X = crimeData[columnsToUse]
y = crimeData['CategoryRecode']

clf = RandomForestClassifier(n_estimators=400, max_depth = 20, random_state=1, n_jobs = 1, verbose=2)

In [None]:


k_folds = StratifiedShuffleSplit(y, 3, test_size=0.5, random_state=0)

scores = []
print "starting kfold"

for k, (train, test) in enumerate(k_folds):
    clf.fit(X.iloc[train], y.iloc[train])
    probs = clf.predict_proba(X.iloc[test])
    score = log_loss(y.iloc[test].values, probs)
    print score
    scores.append(score)
    
print(scores)
print("Average: " + str(np.average(scores)))

To make a submission file, we modified the submission function from [this script](https://www.kaggle.com/shifanmao/sf-crime/random-forest-2/code). 

In [None]:
def make_submission(clf, Xtrain, ytrain, predictors, path='my_submission.csv'):
    '''This function will take in a trained model, a list of predictors, and an optional 
    filepath and create a submissision file for us.'''
   
    test_data = pd.read_csv('test.csv')
    print "test data loaded"
    
    test_data, newColumns, streetColumns = recodeData(test_data)
    print "test data recoded"
    
    testDataColumns = list(test_data.columns.values)
    
    existingPredictors = list(set(predictors) & set(testDataColumns))
    
    clf.fit(Xtrain[existingPredictors], ytrain)
    print "model fitted with all data"
    
    #clf.fit(trainX[predictors], trainY)
    predictions = clf.predict_proba(test_data[existingPredictors])

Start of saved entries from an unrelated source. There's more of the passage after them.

/-- The table on a genuine symbol code. [folklore] -/
theorem lookOf_encode (nm : Names M) (g : Op) (o : Bool) (P : ℕ) (μ ν : LIdx) :
    lookOf nm (Encodable.encode g) o P μ ν = (nm.f g o μ ν P : ℚ) / 2 ^ P := by
  rw [lookOf, Encodable.decode₂_encode]; rfl

/-- The table off the symbol codes. [folklore] -/
theorem lookOf_of_ne (nm : Names M) {c : ℕ} (hc : ∀ g : Op, Encodable.encode g ≠ c) (o : Bool) (P : ℕ) (μ ν : LIdx) :
    lookOf nm c o P μ ν = 0 := by
  rw [lookOf]
  cases h : Encodable.decode₂ Op c with
  | none => rfl
  | some g => exact absurd (Encodable.decode₂_eq_some.1 h) (hc g)

/-- **The table is dyadically bounded**: entries `m/2^P` of absolute value at most `2` (the exact
entries are at most `1`, rows of an orthogonal matrix). [folklore] -/
theorem lookBound_lookOf (hM : ∀ g, IsMatchgate (M g)) (nm : Names M) : LookBound (lookOf nm) := by
  intro c o P μ ν
  by_cases hc : ∃ g : Op, Encodable.encode g = c
  · obtain ⟨g, rfl⟩ := hc
    rw [lookOf_encode]
    refine ⟨⟨nm.f g o μ ν P, rfl⟩, ?_⟩
    have h1 := nm.close g o μ ν P
    have h2 := (isMatchgate_locGate hM g o).abs_rotOf_le_one μ ν
    have h3 : ((1 / 2 : ℝ)) ^ P ≤ 1 := pow_le_one₀ (by norm_num) (by norm_num)
    have h4 : |((nm.f g o μ ν P : ℝ)) / 2 ^ P| ≤ 2 := by
      have := abs_sub_abs_le_abs_sub ((nm.f g o μ ν P : ℝ) / 2 ^ P) (rotOf (locGate M g o) μ ν)
      rw [abs_sub_comm] at h1
      linarith
    have hcast : (((nm.f g o μ ν P : ℚ) / 2 ^ P : ℚ) : ℝ) = (nm.f g o μ ν P : ℝ) / 2 ^ P := by push_cast; ring
    exact_mod_cast (show |(((nm.f g o μ ν P : ℚ) / 2 ^ P : ℚ) : ℝ)| ≤ 2 by rw [hcast]; exact h4)
  · push Not at hc
    rw [lookOf_of_ne nm hc]
    exact ⟨IsDy.zero _, by norm_num⟩

/-- One dyadic name as a rational function of the unary precision is computed on codes. [cite: AroraBarak2009, §1.3] -/
theorem codeFP_dyadicName {f : ℕ → ℤ} (hf : PolyTimeComputable unaryEncodeNat encodingIntBool.encode f) :
    CodeFP unE encodeRat (fun P => (f P : ℚ) / 2 ^ P) := by
  have h1 : CodeFP unE intE f := (intOfSM.comp (ofPolyTimeComputable_unE hf)).congr fun _ => rfl
  have h2 : CodeFP unE natE (fun P => 2 ^ P) := (natPow.comp ((const _ 2).pair (CodeFP.id unE))).congr fun _ => rfl
  exact (ratOfIntNat.comp (h1.pair h2)).congr fun P => by push_cast; rfl

/-- A finite case analysis on symbol codes and the orientation bit. [cite: AroraBarak2009, §1.3] -/
theorem codeFP_symbolCases {F : ℕ → Bool → ℕ → ℚ} (hF : ∀ (g : Op) (o : Bool), CodeFP unE encodeRat (fun P => F (Encodable.encode g) o P))
    (l : List Op) :
    CodeFP (pairE natE (pairE bitE unE)) encodeRat
      (fun x => if x.1 ∈ l.map Encodable.encode then F x.1 x.2.1 x.2.2 else 0) := by
  induction l with
  | nil => exact (const _ (0 : ℚ)).congr fun x => by simp
  | cons g l ih =>
    have htest : CodeFP (pairE natE (pairE bitE unE)) bitE (fun x => decide (x.1 = Encodable.encode g)) :=
      (natEq.comp ((fst _ _).pair (const _ (Encodable.encode g)))).congr fun _ => rfl
    have hbit : CodeFP (pairE natE (pairE bitE unE)) bitE (fun x => x.2.1) := (snd _ _).fst'
    have hg : CodeFP (pairE natE (pairE bitE unE)) encodeRat (fun x => F (Encodable.encode g) x.2.1 x.2.2) :=
      (hbit.ite ((hF g true).comp (snd _ _).snd') ((hF g false).comp (snd _ _).snd')).congr fun x => by
        cases x.2.1 <;> rfl
    exact (htest.ite hg ih).congr fun x => by
      obtain ⟨c, o, P⟩ := x
      by_cases hc : c = Encodable.encode g
      · subst hc; simp
      · simp [hc, eq_comm]

/-- **The table is computed on codes.** [cite: AroraBarak2009, §1.3] -/
theorem lookFP_lookOf [Fintype Op] (nm : Names M) : LookFP (lookOf nm) := by
  intro μ ν
  have hF : ∀ (g : Op) (o : Bool), CodeFP unE encodeRat (fun P => lookOf nm (Encodable.encode g) o P μ ν) := fun g o =>
    (codeFP_dyadicName (nm.poly g o μ ν)).congr fun P => by rw [lookOf_encode]
  refine (codeFP_symbolCases (F := fun c o P => lookOf nm c o P μ ν) hF Finset.univ.toList).congr fun x => ?_
  split_ifs with h
  · rfl
  · symm
    apply lookOf_of_ne
    intro g hg
    exact h (List.mem_map.2 ⟨g, Finset.mem_toList.2 (Finset.mem_univ g), hg⟩)

end encodable

end table

/-! ### The view of an instance and its code -/

section correctness

variable {Op : Type} [Encodable Op] {M : Op → Matrix (QReg 2) (QReg 2) ℂ}

/-- **The gate data of a placed gate** (its non-dependent shadow). [cite: AroraBarak2009, §6.1] -/
def gateDataOf {N : ℕ} : QGate (gateSet Op M) N → GateData
  | .gate g e => (false, Encodable.encode g, wiresOf e)
  | .oracle k e => (true, k, List.ofFn fun j => ((e j : Fin N) : ℕ))

/-- **The code of the gate data of a placed gate is the tree's code of the gate.** [cite: AroraBarak2009, §6.1] -/
theorem gdE_gdOf {N : ℕ} (q : QGate (gateSet Op M) N) : gdE (gateDataOf q) = q.encode := by
  have hl : (encodingListNatBool.encode : List ℕ → List Bool) = listE natE := listE_eq encodingNatBool
  cases q with
  | gate g e =>
    show false :: boolPair (natE (Encodable.encode g)) (listE natE (wiresOf e)) =
      false :: boolPair (encodeNat (Encodable.encode g)) (encodingListNatBool.encode (List.ofFn fun i : Fin 2 => ((e i : Fin N) : ℕ)))
    rw [hl, List.ofFn_succ, List.ofFn_succ, List.ofFn_zero]
    rfl
  | oracle k e =>
    show true :: boolPair (natE k) (listE natE (List.ofFn fun j => ((e j : Fin N) : ℕ))) =
      true :: boolPair (encodeNat k) (encodingListNatBool.encode (List.ofFn fun j => ((e j : Fin N) : ℕ)))
    rw [hl]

    submission = pd.DataFrame({
        'Id': test_data.Id
    })
    
    for i in range(predictions.shape[1]):
        submission[Categories[i]] = predictions[:,i]
    submission.to_csv(path, index=False)

    print(" -- Wrote submission to file {}.".format(path))
    return existingPredictors


This model performed better than previous models, scoring 2.29871! Adding street information appears to have helped! Yay!

In [None]:
predictorsUsed = make_submission(clf, X, y, columnsToUse)

In [None]:
predictorsUsedSaved = ['FOLSOM ST',
 '16TH ST',
 '13TH ST',
 'TAYLOR ST',
 'ARMSTRONG AV',
 'EDDY ST',
 'TREAT AV',
 'LARKIN ST',
 'CASTRO ST',
 'StreetCornerFlag',
 '10TH AV',
 '5TH ST',
 'HAIGHT ST',
 'DistrictNORTHERN',
 'OFARRELL ST',
 'QUESADA AV',
 '11TH AV',
 'DistrictPARK',
 'PAGE ST',
 'FITCH ST',
 'DistrictTARAVAL',
 'JONES ST',
 'GEARY BL',
 '17TH ST',
 '18TH ST',
 '19TH ST',
 'BRYANT ST',
 'HYDE ST',
 '4TH ST',
 'GENEVA AV',
 'Minute',
 'COLE ST',
 '7TH ST',
 'DistrictBAYVIEW',
 'ALEMANY BL',
 'PHELPS ST',
 'MISSION ST',
 'Hour',
 '6TH ST',
 'DistrictSOUTHERN',
 'CAPP ST',
 'SHOTWELL ST',
 '12TH AV',
 'DistrictTENDERLOIN',
 'DayOfWeekRecode',
 'JEFFERSON ST',
 'Month',
 'Y',
 'X',
 'TURK ST',
 '2ND ST',
 'MARKET ST',
 'GGBRIDGE HY',
 'DistrictCENTRAL',
 'DistrictINGLESIDE',
 '24TH AV',
 '24TH ST',
 'CAPITOL AV',
 'KEARNY ST',
 'HARRISON ST',
 'FULTON ST',
 'BUSH ST',
 'POLK ST',
 'DistrictRICHMOND',
 'BlockNumber',
 '3RD ST',
 'ELLIS ST',
 'SOUTH VAN NESS AV',
 'LEAVENWORTH ST',
 'POTRERO AV',
 'Year',
 '20TH ST',
 'DistrictMISSION',
 'POWELL ST',
 'LYON ST']


Best Score: 	
2.44156

The code below is us experimenting with grid search. We didn't find this particularly helpful, but it was fun to try out. 

In [None]:
# Utility function to report best scores
def report(grid_scores, n_top=3):
    top_scores = sorted(grid_scores, key=itemgetter(1), reverse=True)[:n_top]
    for i, score in enumerate(top_scores):
        print("Model with rank: {0}".format(i + 1))
        print("Mean validation score: {0:.3f} (std: {1:.3f})".format(
              score.mean_validation_score,
              np.std(score.cv_validation_scores)))
        print("Parameters: {0}".format(score.parameters))
        print("")

clfOpt = RandomForestClassifier(verbose=3)
#(n_estimators=400, max_depth = 20, random_state=1, )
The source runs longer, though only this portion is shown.